Aku terdiam beberapa saat,tak berani membuka mulutku.
Hanya membiarkan air mataku mengalir. Aku bisa merasakan tanganku yang gemetar, nafasku yang pendek-pendek. Aku melirik ke arah lain, tak berani menatap matanya.

"Lihat aku, sialan!" bentaknya sambil meninju dinding di sebelahku. Aku memejamkan mataku erat-erat, tak berani untuk membukanya barang sedetikpun.

"Sudah kubilang, lihat aku!"
teriaknya murka, lalu menampar pipi kiriku kuat-kuat hingga membuat kepalaku terhempas kuat membentur dinding.

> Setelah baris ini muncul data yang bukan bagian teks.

import Literature.Barriers.ResolutionOfSingularities.RegularNotGeometricallyRegular
import Literature.Algebra.Polynomial.AffineSliceCalculus
import Literature.AlgebraicGeometry.Motives.CyclesDimensionProofs
import Mathlib.RingTheory.Polynomial.GaussLemma
import Mathlib.FieldTheory.KummerPolynomial
import Mathlib.FieldTheory.RatFunc.Degree
import Mathlib.Algebra.Polynomial.Taylor
import Mathlib.RingTheory.RegularLocalRing.Polynomial
import HarnessLib

/-!
# [OURS · L1 W8.2] Kollár's curve `y^q = x^p − t` over `𝔽_p(t)` is a REGULAR, GEOMETRICALLY INTEGRAL plane
# curve — the commutative algebra behind the exponent-zero negative lemma of slot W8.2

Cell `res-hironaka` (run/shared/lean/pub/res-hironaka/), LADDER-RESOLUTION rung L (RESCUE), slot W8.2 of
plan/RESCUE-SEED.md («PRIME-FIELD / UNIVERSALITY TRANSFER instead of descent»), host route `UniversalCells`, host
item `PrimeFieldToPerfect` (stmt-ResolutionOfSingularities-15233). Proofs only (no definitions, no named facts,
Theses-free), written by the slot's prover res-L1-s82-pv-1 (gen 3). Consumed by the sibling
Theorems/UniversalCellsCampaignW82ExponentZeroProofs.lean, which shows that the residual of slot W8.2 in its
regular Frobenius-twist normal form (`CampaignW82.FrobeniusTwistStepRegularAt`, p485672) becomes FALSE at the
first grade when the Frobenius exponent is pinned to `0` — with THIS curve as the witness.

The barrier entry `Literature.Barriers.ResolutionOfSingularities.RegularNotGeometricallyRegular` (Kollár 2007,
1.19; Liu 2002, Ex. 7.3.15) proves the two LOCAL facts about `A = k[X,Y]/(Y^q − X^p + t)`, `k = 𝔽_p(t)`
(`baseField p`): the local ring at the inseparable point `𝔭 = (X^p − t, Y)` is regular
(`isRegularLocalRing_kollarPoint`), and after `k → K = k(t^{1/p})` the point over it is not
(`not_isRegularLocalRing_cuspIdeal`); its scope caveat (b) lists what it does NOT formalise: "that `A` is a
domain and `Spec A` is regular at its OTHER points …, geometric integrality of `C` for `gcd(p, q) = 1`". This
file supplies exactly those global facts, for every exponent `q` PRIME TO `p` (`q ≥ 2`):

* §1–§2 `irreducible_X_pow_sub_C_of_not_dvd_natDegree`: `Y^p − a(T)` is irreducible in `F[T][Y]` for any field
  `F`, `p` prime, `p ∤ deg a` (Gauss's lemma over the normal domain `F[T]`, Mathlib
  `Polynomial.Monic.irreducible_iff_irreducible_map_fraction_map`; Kummer's criterion over `F(T)`, Mathlib
  `X_pow_sub_C_irreducible_of_prime`; `a` is not a `p`-th power by the degree count in `RatFunc F`);
  `irreducible_X_sub_C_pow_sub_X_pow`: hence `(X₀ − c)^p − X₁^q` is irreducible in `F[X₀, X₁]` (transport along
  the slicing isomorphism `F[X₀,X₁] ≃ F[T][Y]` of `Literature.Algebra.Polynomial.AffineSliceCalculus` and a
  Taylor shift); `isDomain_quotient_twist`.
* §3 `isDomain_tensor_kollarRing`: for every field `L ⊇ k` containing a `p`-th root `c` of `t`,
  `L ⊗ₖ A ≅ L[X,Y]/((X − c)^p − Y^q)` is a DOMAIN — geometric integrality of `C` at every purely inseparable
  level `k(t^{1/p^e})`, `e ≥ 1`, and over every perfect field over `k`.
* §4 `isRegularRing_kollarRing`: `A` is a REGULAR ring: at `𝔭` by the barrier entry; at every other prime
  `𝔮 ∌ Y`, `∂f/∂Y = qY^{q−1} ∉ 𝔮` forces `f ∉ 𝔪_𝔮²` (`kollarPoly_not_mem_sq`: a derivation maps `𝔮²` into `𝔮`)
  and `k[X,Y]_𝔮/(f)` is regular (Matsumura 14.2, tree `IsRegularLocalRing.quotient_span_singleton`); primes
  containing `Y` are `𝔭` (`eq_kollarPoint_of_mem`: the quotient map factors through `k[X,Y] → k(t^{1/p})`).
* §5 `ringKrullDim_kollarRing`: `dim A = 1` (a plane curve: tree
  `Motives.MvPolynomial.ringKrullDim_quotient_span_singleton`).

HONEST FRAMING. OURS supporting lemmas of the campaign; the exponent `q` is a parameter (the sibling file uses
`q = p + 1`); nothing here is a statement of H. Hironaka's manuscript [Hironaka2017] and nothing is attributed
to its author. Everything is a theorem; no `sorry`, no new axioms. AI work, weaker than expert review.

## References (locators; nothing cited as a premise)
* J. Kollár, *Lectures on Resolution of Singularities* (2007), 1.19 "Curves over nonperfect fields" ("the only
  point in question is `(t^{1/p}, 0)`"). [Kollar2007]
* Q. Liu, *Algebraic Geometry and Arithmetic Curves* (2002), Example 7.3.15 ("normal projective curves that are
  geometrically integral and not smooth"), Remark 4.3.34. [Liu2002]
* H. Matsumura, *Commutative Ring Theory* (1986), Thm. 14.2. [Matsumura1987]
-/

noncomputable section

set_option linter.dupNamespace false -- mandated namespace of this single-conjunct summit

open Polynomial IsLocalRing TensorProduct
open Literature.Barriers.ResolutionOfSingularities Literature.AlgebraicGeometry.Resolution

namespace Summit.ResolutionOfSingularities.ResolutionOfSingularities.Theorems.CampaignW82.KollarCurve

/-! ## §1 `Y^p − a(T)` is irreducible in `F[T][Y]` when `p ∤ deg a` -/

/-- `intDegree (b ^ n) = n * intDegree b` for a nonzero rational function. [folklore] -/
theorem intDegree_pow {F : Type*} [Field F] {b : RatFunc F} (hb : b ≠ 0) (n : ℕ) :
    RatFunc.intDegree (b ^ n) = n * RatFunc.intDegree b := by
  induction n with
  | zero => simp
  | succ n ih =>
    rw [pow_succ, RatFunc.intDegree_mul (pow_ne_zero n hb) hb, ih]
    push_cast
    ring

/-- **`Y^p − a` is irreducible over `F[T]` when `p` is prime and `p ∤ deg a`** (`a ≠ 0`): by
Gauss's lemma it suffices to work over `F(T)`, where `Y^p − a` is irreducible unless `a` is a
`p`-th power (Kummer), which the degree count `p · deg b = deg a` excludes. [folklore] -/
theorem irreducible_X_pow_sub_C_of_not_dvd_natDegree (F : Type*) [Field F] {p : ℕ}
    (hp : p.Prime) {a : F[X]} (ha0 : a ≠ 0) (hdeg : ¬ p ∣ a.natDegree) :
    Irreducible (X ^ p - C a : F[X][X]) := by
  have hmonic : (X ^ p - C a : F[X][X]).Monic := monic_X_pow_sub_C a hp.ne_zero
  rw [hmonic.irreducible_iff_irreducible_map_fraction_map (K := RatFunc F)]
  simp only [Polynomial.map_sub, Polynomial.map_pow, map_X, map_C]
  refine X_pow_sub_C_irreducible_of_prime hp fun b hb => ?_
  have ha' : (algebraMap F[X] (RatFunc F) a) ≠ 0 := by
    intro h
    exact ha0 ((map_eq_zero_iff _ (IsFractionRing.injective F[X] (RatFunc F))).mp h)
  have hb0 : b ≠ 0 := by
    rintro rfl
    rw [zero_pow hp.ne_zero] at hb
    exact ha' hb.symm
  have h1 := congrArg RatFunc.intDegree hb
  rw [intDegree_pow hb0, RatFunc.intDegree_polynomial] at h1
  exact hdeg (Int.natCast_dvd_natCast.mp ⟨_, h1.symm⟩)

/-! ## §2 The twisted equation `(X₀ − c)^p − X₁^q` is irreducible in `F[X₀, X₁]` -/

/-- For any field `F`, `c ∈ F`, `p` prime and `p ∤ q`: the bivariate polynomial
`(X₀ − c)^p − X₁^q` is irreducible in `F[X₀, X₁]` — under the slicing isomorphism
`F[X₀, X₁] ≃ F[T][Y]` (`X₀ ↦ Y`, `X₁ ↦ T`) it is the Taylor shift `Y ↦ Y − c` of `Y^p − T^q`.
[folklore] -/
theorem irreducible_X_sub_C_pow_sub_X_pow (F : Type*) [Field F] (c : F) {p q : ℕ} (hp : p.Prime)
    (hpq : ¬ p ∣ q) :
    Irreducible ((MvPolynomial.X 0 - MvPolynomial.C c) ^ p - MvPolynomial.X 1 ^ q :
      MvPolynomial (Fin 2) F) := by
  -- the slicing isomorphism `e : F[X₀,X₁] ≃ F[T][Y]`
  let e : MvPolynomial (Fin 2) F ≃ₐ[F] F[X][X] :=
    (MvPolynomial.finSuccEquiv F 1).trans (Polynomial.mapAlgEquiv (MvPolynomial.uniqueAlgEquiv F (Fin 1)))
  have heX0 : e (MvPolynomial.X 0) = Polynomial.X := Literature.Algebra.Polynomial.finTwoSlice_X_zero F
  have heX1 : e (MvPolynomial.X 1) = Polynomial.C Polynomial.X :=
    Literature.Algebra.Polynomial.finTwoSlice_X_one F
  have heC : e (MvPolynomial.C c) = Polynomial.C (Polynomial.C c) :=
    Literature.Algebra.Polynomial.finTwoSlice_C F c
  -- `Y^p − T^q` is irreducible, hence so is its Taylor shift `(Y − c)^p − T^q`
  have hirr : Irreducible (X ^ p - C (X ^ q) : F[X][X]) :=
    irreducible_X_pow_sub_C_of_not_dvd_natDegree F hp (pow_ne_zero q X_ne_zero)
      (by rwa [natDegree_X_pow])
  have hshift : taylorEquiv (-(C c : F[X])) (X ^ p - C (X ^ q) : F[X][X]) =
      (X - C (C c)) ^ p - C (X ^ q) := by
    show taylor (-(C c : F[X])) (X ^ p - C (X ^ q) : F[X][X]) = _
    rw [map_sub, taylor_X_pow, taylor_C, map_neg, ← sub_eq_add_neg]
  have hirr' : Irreducible ((X - C (C c)) ^ p - C (X ^ q) : F[X][X]) := by
    rw [← hshift]
    exact (MulEquiv.irreducible_iff (taylorEquiv (-(C c : F[X]))).toMulEquiv).mpr hirr
  -- transport back along `e`
  have himg : e ((MvPolynomial.X 0 - MvPolynomial.C c) ^ p - MvPolynomial.X 1 ^ q) =
      (X - C (C c)) ^ p - C (X ^ q) := by
    rw [map_sub, map_pow, map_pow, map_sub, heX0, heC, heX1, ← C_pow]
  exact (MulEquiv.irreducible_iff e.toMulEquiv).mp (himg ▸ hirr')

Sakit luar biasa di kepalaku bertambah parah saat kurasakan perih di kedua pipiku. Akhirnya, aku menatap manik gelap itu sambil menangis ketakutan.

Dia mengerikan.
Dia monster.
Dia pembunuh.

Dia balik menatapku dengan senyum keji.

"Itu hukumanmu karena membantahku. Tapi kita belum selesai bermain, sayang." ucapnya dengan senyum iblis.

Aku hanya bisa menangis saat dia mencium leherku kasar, menyedotnya kuat-kuat. Dapat kupastikan kulitku akan membiru keesokan harinya.
Tangan besarnya dengan kasar bergerak di dalam kaosku, membuatku berteriak panik. Dia membenturkan punggungku berkali-kali karena mencoba untuk kabur.

Dia terus menggigiti leherku,
membuat lebih banyak kissmark.
Seakan tidak puas, ia kembali mencium bibirku seakan tak ada hari esok. Dia tak berhenti, sikapnya hanya menambah memar di seluruh tubuhku.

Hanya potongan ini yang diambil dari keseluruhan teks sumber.